I used this work around hack, but it is not super efficient. However, was more efficient than using spsample()
from the "sp" package.
micro_sample = 50000
tmp_rand_smple <- data.frame(x = numeric(0), y = numeric(0), layer = numeric(0))
while(nrow(tmp_rand_smple) < micro_sample){
tmp_smple <- data.frame(sampleRandom(geo.r_mask,10000, na.rm=TRUE, xy=TRUE)) ### 10k is an arbitrary chunk, loops until > micro_sample
tmp_rand_smple <- rbind(tmp_rand_smple, tmp_smple)
tmp_rand_smple <- unique(tmp_rand_smple[c("x", "y", "layer")]) # remove any duplicate coordinate pairs
}
tmp_rand_smple <- tmp_rand_smple[1:micro_sample,] # trim to length of micro_sample
Example 3: Here is an example of the above code that can be reproduced with the linked shapefile. On my computer this fails at returning the required number of random sample
https://www.dropbox.com/s/7poaqcxju808arw/riverine_region_1.zip
Prj <- "+proj=aea +lat_1=29.5 +lat_2=45.5 +lat_0=37.5 +lon_0=-96 +x_0=0 +y_0=0 +datum=NAD83 +units=m +no_defs +ellps=GRS80 +towgs84=0,0,0"
geo.poly <- readShapePoly("FILE LOCATION:/riverine_region_1", IDvar="area_ID", proj4string=CRS(Prj)) ## set file location
r <- raster(ncol=5202, nrow=8182)
r[] <- runif(ncell(r),0,1)
extent(r) <- matrix(c( 1533500, 592219.7, 1447689, 537662.6), nrow=2)
r_crop <- crop(r, extent(geo.poly), snap="out", progress='text')

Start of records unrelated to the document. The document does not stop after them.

/-- **SHIFT LEMMA.** Translating a normal set back in time by `d` cycles (all cycles stay `≥ 1`) preserves normality,
undetectability, the residuals (hence the logical error) and does not increase the number of faulty operations; all cycles
drop by `d`. -/
theorem shift_normal (S : SMCode ℓ m) (Nc d : ℕ) (F : Finset (Fault ℓ m)) (hN : Normal Nc F) (hd : ∀ f ∈ F, d + 1 ≤ f.cyc)
    (hU : Undetectable S Nc F) (hL : LogicalError S Nc F) :
    Normal Nc (F.image (shiftBack d)) ∧ Undetectable S Nc (F.image (shiftBack d)) ∧ LogicalError S Nc (F.image (shiftBack d)) ∧
      faultCount (F.image (shiftBack d)) ≤ faultCount F ∧ ∀ f' ∈ F.image (shiftBack d), f'.cyc + d ≤ Nc := by
  classical
  have hinj := shiftBack_injOn d F hd
  have hN' : Normal Nc (F.image (shiftBack d)) := by
    intro f' hf'
    obtain ⟨f, hf, rfl⟩ := Finset.mem_image.1 hf'
    refine ⟨?_, ?_, ?_⟩
    · show 1 ≤ (f.retag _).cyc; rw [Fault.cyc_retag]; have := hd f hf; omega
    · show (f.retag _).cyc ≤ Nc; rw [Fault.cyc_retag]; have := (hN f hf).2.1; omega
    · show (f.retag _).isInitZ = false; rw [Fault.isInitZ_retag]; exact (hN f hf).2.2
  have hZ : ∀ t j, detZ S Nc (F.image (shiftBack d)) t j = detZ S Nc F (t + d) j := by
    intro t j
    rw [detZ_eq_bsum, bsum_image_of_injOn hinj, detZ_eq_bsum S Nc F]
    exact bsum_congr fun f hf => detZ_shift S Nc d f (hN f hf).2.2 (hd f hf) (hN f hf).2.1 t j
  have hX : ∀ t i, detX S Nc (F.image (shiftBack d)) t i = detX S Nc F (t + d) i := by
    intro t i
    rw [detX_eq_bsum, bsum_image_of_injOn hinj, detX_eq_bsum S Nc F]
    exact bsum_congr fun f hf => detX_shift S Nc d f (hd f hf) (hN f hf).2.1 t i
  have hdX : dataX S Nc (F.image (shiftBack d)) = dataX S Nc F := by
    rw [dataX_eq_sum, Finset.sum_image hinj, dataX_eq_sum S Nc F]
    exact Finset.sum_congr rfl fun f hf => dataX_shift S Nc d f (hd f hf) (hN f hf).2.1
  have hdZ : dataZ S Nc (F.image (shiftBack d)) = dataZ S Nc F := by
    rw [dataZ_eq_sum, Finset.sum_image hinj, dataZ_eq_sum S Nc F]
    exact Finset.sum_congr rfl fun f hf => dataZ_shift S Nc d f (hd f hf) (hN f hf).2.1
  refine ⟨hN', ⟨fun f' hf' => ?_, fun t i => ⟨?_, ?_⟩⟩, ?_, ?_, fun f' hf' => ?_⟩
  · rw [mem_allEvents_iff, Fault.ev_cyc]; exact ⟨(hN' f' hf').1, (hN' f' hf').2.1⟩
  · rw [hX]; exact (hU.2 _ i).1
  · rw [hZ]; exact (hU.2 _ i).2
  · unfold LogicalError at hL ⊢; rw [hdX, hdZ]; exact hL
  · -- faultCount: locations move along `Loc.retag`
    unfold faultCount
    have : (F.image (shiftBack d)).image Fault.loc = (F.image Fault.loc).image fun L => L.retag (L.cyc - d) := by
      rw [Finset.image_image, Finset.image_image]
      apply Finset.image_congr
      intro f _
      show (f.retag (f.cyc - d)).loc = f.loc.retag (f.loc.cyc - d)
      rw [Fault.loc_retag, Fault.cyc_eq_loc_cyc]
    rw [this]; exact Finset.card_image_le
  · obtain ⟨f, hf, rfl⟩ := Finset.mem_image.1 hf'
    show (f.retag _).cyc + d ≤ Nc
    rw [Fault.cyc_retag]; have := (hN f hf).2.1; have := hd f hf; omega

/-! ## The window -/

/-- An undetectable LOGICAL fault set is non-empty. -/
theorem nonempty_of_logicalError (S : SMCode ℓ m) (Nc : ℕ) (F : Finset (Fault ℓ m)) (hL : LogicalError S Nc F) :
    F.Nonempty := by
  rw [Finset.nonempty_iff_ne_empty]
  rintro rfl
  apply hL
  have hX : dataX S Nc (∅ : Finset (Fault ℓ m)) = 0 := by rw [dataX_eq_sum, Finset.sum_empty]
  have hZ : dataZ S Nc (∅ : Finset (Fault ℓ m)) = 0 := by rw [dataZ_eq_sum, Finset.sum_empty]
  rw [hX, hZ]
  exact ⟨Submodule.zero_mem _, Submodule.zero_mem _⟩

omit [NeZero ℓ] [NeZero m] in
/-- `faultCount` is additive over sets of faults in disjoint cycles. -/
theorem faultCount_union_of_cyc (A B : Finset (Fault ℓ m)) (h : ∀ a ∈ A, ∀ b ∈ B, a.cyc ≠ b.cyc) :
    faultCount (A ∪ B) = faultCount A + faultCount B := by
  classical
  unfold faultCount
  rw [Finset.image_union, Finset.card_union_of_disjoint]
  rw [Finset.disjoint_left]
  intro L hLA hLB
  obtain ⟨a, ha, rfl⟩ := Finset.mem_image.1 hLA
  obtain ⟨b, hb, hab⟩ := Finset.mem_image.1 hLB
  exact h a ha b hb (by rw [Fault.cyc_eq_loc_cyc, Fault.cyc_eq_loc_cyc, hab])

omit [NeZero ℓ] [NeZero m] in
/-- The number of distinct cycles used is at most the number of faulty operations. -/
theorem card_image_cyc_le (F : Finset (Fault ℓ m)) : (F.image Fault.cyc).card ≤ faultCount F := by
  classical
  unfold faultCount
  have : F.image Fault.cyc = (F.image Fault.loc).image Loc.cyc := by
    rw [Finset.image_image]; exact Finset.image_congr fun f _ => Fault.cyc_eq_loc_cyc f
  rw [this]; exact Finset.card_image_le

r_mask <- mask(r_crop, geo.poly, progress='text')
plot(r_mask)
plot(geo.poly, add=TRUE)
x <- sampleRandom(r_mask,2000, na.rm=TRUE, xy=TRUE)
nrow(x)
Best Answer
Just pad your desired number of random samples and then sample back down to the correct n. This should account for the occasional NA that are produced and subsequently removed with the na.rm=TRUE argument.

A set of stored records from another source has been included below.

import Mathlib.Algebra.Polynomial.Taylor
import Mathlib.Algebra.CharP.Lemmas
import Mathlib.Data.Nat.Multiplicity
import Mathlib.RingTheory.LocalRing.ResidueField.Basic
import Mathlib.Data.Rat.Floor
import Literature.AlgebraicGeometry.Resolution.RegularLocalOrderValuation
import HarnessLib

/-!
# Benito–Villamayor 2013, §4–§5: slope of a `p`-presentation and the cleaning process — COEFFICIENT LEVEL

Topic: `Literature/AlgebraicGeometry/Resolution` (sibling of `RegularLocalOrderValuation.lean`, whose `adicOrder`
= `ν_y` is the order used throughout, and of `PowerSeriesCleaning.lean`, the purely inseparable special case
`z^{pᵉ} + F(x)` of Hauser–Perlega). Source: A. Benito, O. E. Villamayor U., *Monoidal transforms and invariants of
singularities in positive characteristic*, Compositio Math. **149** (2013) 1267–1311 [BenitoVillamayoru2013];
locators «p.N l.M» below are pages/lines of the arXiv version arXiv:1004.1803v2 (33 pp., held text
`paper:arxiv-1004.1803`; line-numbered page texts and renders deposited by the campaign `res-hironaka` at
`run/shared/lean/pub/res-hironaka/lit/res-lit-3/bv2013/`, PDF sha256 `5caf9e97…3e97`), whose theorem numbering is
the one quoted (the publisher PDF is not held; journal numbering unverified).

## What the paper does (setting §1.1 p.1, §2.2 p.6: `V^{(d)}` smooth over a PERFECT field `k` of characteristic
`p > 0`; Def. 2.14 pp.10–11: a `p`-presentation `p𝒫(β, z, f_{pᵉ}(z))` of a simple β-differential Rees algebra `𝒢` w.r.t.
a transversal projection `β : V^{(d)} → V^{(d−1)}`, with `f_{pᵉ}(z) = z^{pᵉ} + a₁ z^{pᵉ−1} + ⋯ + a_{pᵉ}`,
`a_i ∈ 𝒪_{V^{(d−1)}}`, and the elimination algebra `ℛ_{𝒢,β} ⊂ 𝒪_{V^{(d−1)}}[W]`)

* **Def. 4.2** (p.13 l.50–57): the SLOPE `Sl(p𝒫)(y) := min_{1≤j≤pᵉ} { ν_y(a_j)/j , ord(ℛ_{𝒢,β})(y) }`.
* **Thm. 4.6** (p.14 l.43–48): if the minimum is attained at some `j < pᵉ` then `Sl(p𝒫)(y) = ord(ℛ_{𝒢,β})(y)`;
  in particular `Sl(p𝒫)(y) = min{ ν_y(a_{pᵉ})/pᵉ , ord(ℛ_{𝒢,β})(y) }`.
* **§5.1** (p.16 l.41–57), for `Sl(p𝒫)(y) > 0`: «A) `Sl(p𝒫)(y) = ord(ℛ_{𝒢,β})(y)`. B) `Sl(p𝒫)(y) = ν_y(a_{pᵉ})/pᵉ <
  ord(ℛ_{𝒢,β})(y)` (see Theorem 4.6), and B1) `ν_y(a_{pᵉ})/pᵉ ∉ ℤ_{>0}`. B2) `ν_y(a_{pᵉ})/pᵉ ∈ ℤ_{>0}` and
  `In_y(a_{pᵉ})` is not a `pᵉ`-th power at `Gr_y(𝒪_{V^{(d−1)},y})`. B3) `ν_y(a_{pᵉ})/pᵉ ∈ ℤ_{>0}` and `In_y(a_{pᵉ})`
  is a `pᵉ`-th power at `Gr_y(𝒪_{V^{(d−1)},y})`.»
* **§5.2** (p.17 l.5–21): changes of the β-section `z′ = z + α`, `α ∈ 𝒪_{V^{(d−1)},y}` («(5.2.1) f_{pᵉ}(z) =
  f′_{pᵉ}(z′) = z′^{pᵉ} + a′₁ z′^{pᵉ−1} + ⋯ + a′_{pᵉ}», «(5.2.2) a′_{pᵉ} = α^{pᵉ} + a₁ α^{pᵉ−1} + ⋯ + a_{pᵉ}»; proof
  of 5.3, p.17 l.52–54: «a′_n = Δ^{(pᵉ−n)}(f_{pᵉ})(α)»).
* **Prop. 5.3 (Cleaning process)** (p.17 l.23–30): «Assume that `Sl(p𝒫)(y) = ν_y(a_{pᵉ})/pᵉ < ord(ℛ_{𝒢,β})(y)`.
  There will be a change of the form `z′ = z + α`, defining a new presentation `p𝒫′` as in 5.2, so that
  `Sl(p𝒫)(y) < Sl(p𝒫′)(y)` if and only if case B3) holds in 5.1 for `p𝒫`.» (PROVED p.17 l.32 – p.18 l.8.)
* **Def. 5.5** (p.18 l.18–23): WELL-ADAPTED presentations; **Rem. 5.7** (p.18 l.29–44): «Finiteness of the cleaning
  process … the slope will increase every time we come to Case B3). Finally, Remark 4.3 guarantees that Case B3) can
  arise only finitely many times throughout this procedure.»

## What is typed here, and in which generality (read before using)

The tree has no elimination algebras (Villamayor, Adv. Math. 213 (2007); Publ. RIMS 44 (2008)), so `ℛ_{𝒢,β}` cannot
be named; everything below is the COEFFICIENT-LEVEL content of §4–§5, which is where the printed proofs of Prop. 5.3
and Rem. 5.7 take place: the base local ring `S` stands for `𝒪_{V^{(d−1)},y}` (regular local, of characteristic `p`;
`ν_y` = `adicOrder`), the monic polynomial `f ∈ S[X]` of degree `q = pᵉ` stands for `f_{pᵉ}(z)` (coefficient
`a_j` = coefficient of `z^{q−j}`, `coeffA`), and the ONE datum that is not a coefficient, the rational number
`ord(ℛ_{𝒢,β})(y)`, enters as an explicit parameter `ρ : ℚ`. Two renderings, both declared:
(i) case B) is typed in the SHARPENED form (5.3.1) «`ν_y(a_{pᵉ})/pᵉ < ν_y(a_i)/i` for `i = 1, …, pᵉ−1`» which the
printed proof of Prop. 5.3 derives from Thm. 4.6 in its first line (p.17 l.32–36) — Thm. 4.6 is a statement about
`ℛ_{𝒢,β}` (norms of `Δ^{(pᵉ−n)}(f)W^n` lie in it) and is NOT typed, so its consequence is carried as a hypothesis;
(ii) «`In_y(a)` is a `pᵉ`-th power at `Gr_y(S)`» is typed as «some `α ∈ S` raises the order: `ν(α^{pᵉ} + a) > ν(a)`»
(`InitIsPow`), which is the form in which the printed proof uses it (p.18 l.7–8 «in case B3) it suffices to choose
α so that ν_y(α^{pᵉ} + a_{pᵉ}) > ν_y(a_{pᵉ})»; p.18 l.34–35 «α … such that In_y(α) = F»); for a regular local ring
(graded ring a polynomial ring, initial forms multiplicative) the two are equivalent for `a ≠ 0`.
With these renderings Prop. 5.3 and Rem. 5.7 are PROVED below (no named fact is introduced; Rem. 5.7's finiteness
clause outright, `cleaning_chain_length_lt`, its existence clause «ultimately the procedure leads to a well-adapted
p-presentation» modulo Thm. 4.6's conclusion carried as a hypothesis, `exists_isWellAdapted_taylor`); Def. 4.2, §5.1,
Def. 5.5 are real definitions. The change of section is Mathlib's `Polynomial.taylor α f = f(X + α)` (so the new
section is `z′ = z − α`; (5.2.2) `a′_{pᵉ} = f(α)` fixes this convention, the words «z′ = z + α» of §5.2 being
insensitive to `α ↦ −α` for every order statement).

-- TODO(general form): the sheaf-level statements over `V^{(d−1)}` (presentations restricted to neighbourhoods,
-- §4.10), Thm. 4.6 and Main Theorem 1 (Thm. 7.2 / Cor. 7.3: `β`-independence of the well-adapted slope,
-- `v-ord^{(d−1)}`) need the elimination algebra `ℛ_{𝒢,β}` and `p`-presentations (Def. 2.14) as objects.

## Contents
* `BV2013.coeffA`, `BV2013.ordQuot`, `BV2013.slope` (Def. 4.2), `BV2013.IsCaseA/IsCaseB/IsCaseB1/IsCaseB2/IsCaseB3`
  (§5.1 with (5.3.1)), `BV2013.SlopeIsPosInt`, `BV2013.InitIsPow`, `BV2013.IsWellAdapted` (Def. 5.5);
* `BV2013.coeffA_taylor_self` ((5.2.2) `a′_q = f(α)`), `BV2013.slope_eq_of_isCaseB`,
  `BV2013.exists_slope_lt_iff_initIsPow` (Prop. 5.3, coefficient form), `BV2013.slope_eq_natCast_of_isCaseB3`,
  `BV2013.cleaning_chain_length_lt` (Rem. 5.7: a chain of B3-cleanings at `y` has length `< ρ`);
* `BV2013.SlopeDichotomy` (the conclusion of Thm. 4.6 for one presentation, as a hypothesis),
  `BV2013.isCaseA_or_isCaseB_of_slopeDichotomy` (§5.1 «A) or B) (see Theorem 4.6)»),
  `BV2013.isWellAdapted_or_isCaseB3_of_slopeDichotomy` (Rem. 5.7, one round: stop or B3)),
  `BV2013.exists_isWellAdapted_taylor` (Rem. 5.7, existence clause: a well-adapted presentation `f(X + α)` is reached,
  modulo Thm. 4.6);
* `BV2013.taylor_X_pow_add_C_charPow`, `BV2013.slopeDichotomy_X_pow_add_C`, `BV2013.exists_isWellAdapted_taylor_pure`
  (pure heads `z^{pᵉ} + a`: Frobenius re-sectioning, Thm. 4.6 vacuous, Rem. 5.7's existence clause UNCONDITIONAL).
-/

noncomputable section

If you can read the raster into memory an approach in sp would be to use rgdal to create a SpatialGridDataFrame the coerce it into a SpatialPointsDataFrame so you can easily remove NA's and end up with a point object of your subsample. You can then sample subsequent rasters using this sp point object. The @data dataframe can be extract and coerced into a matrix for your purposes.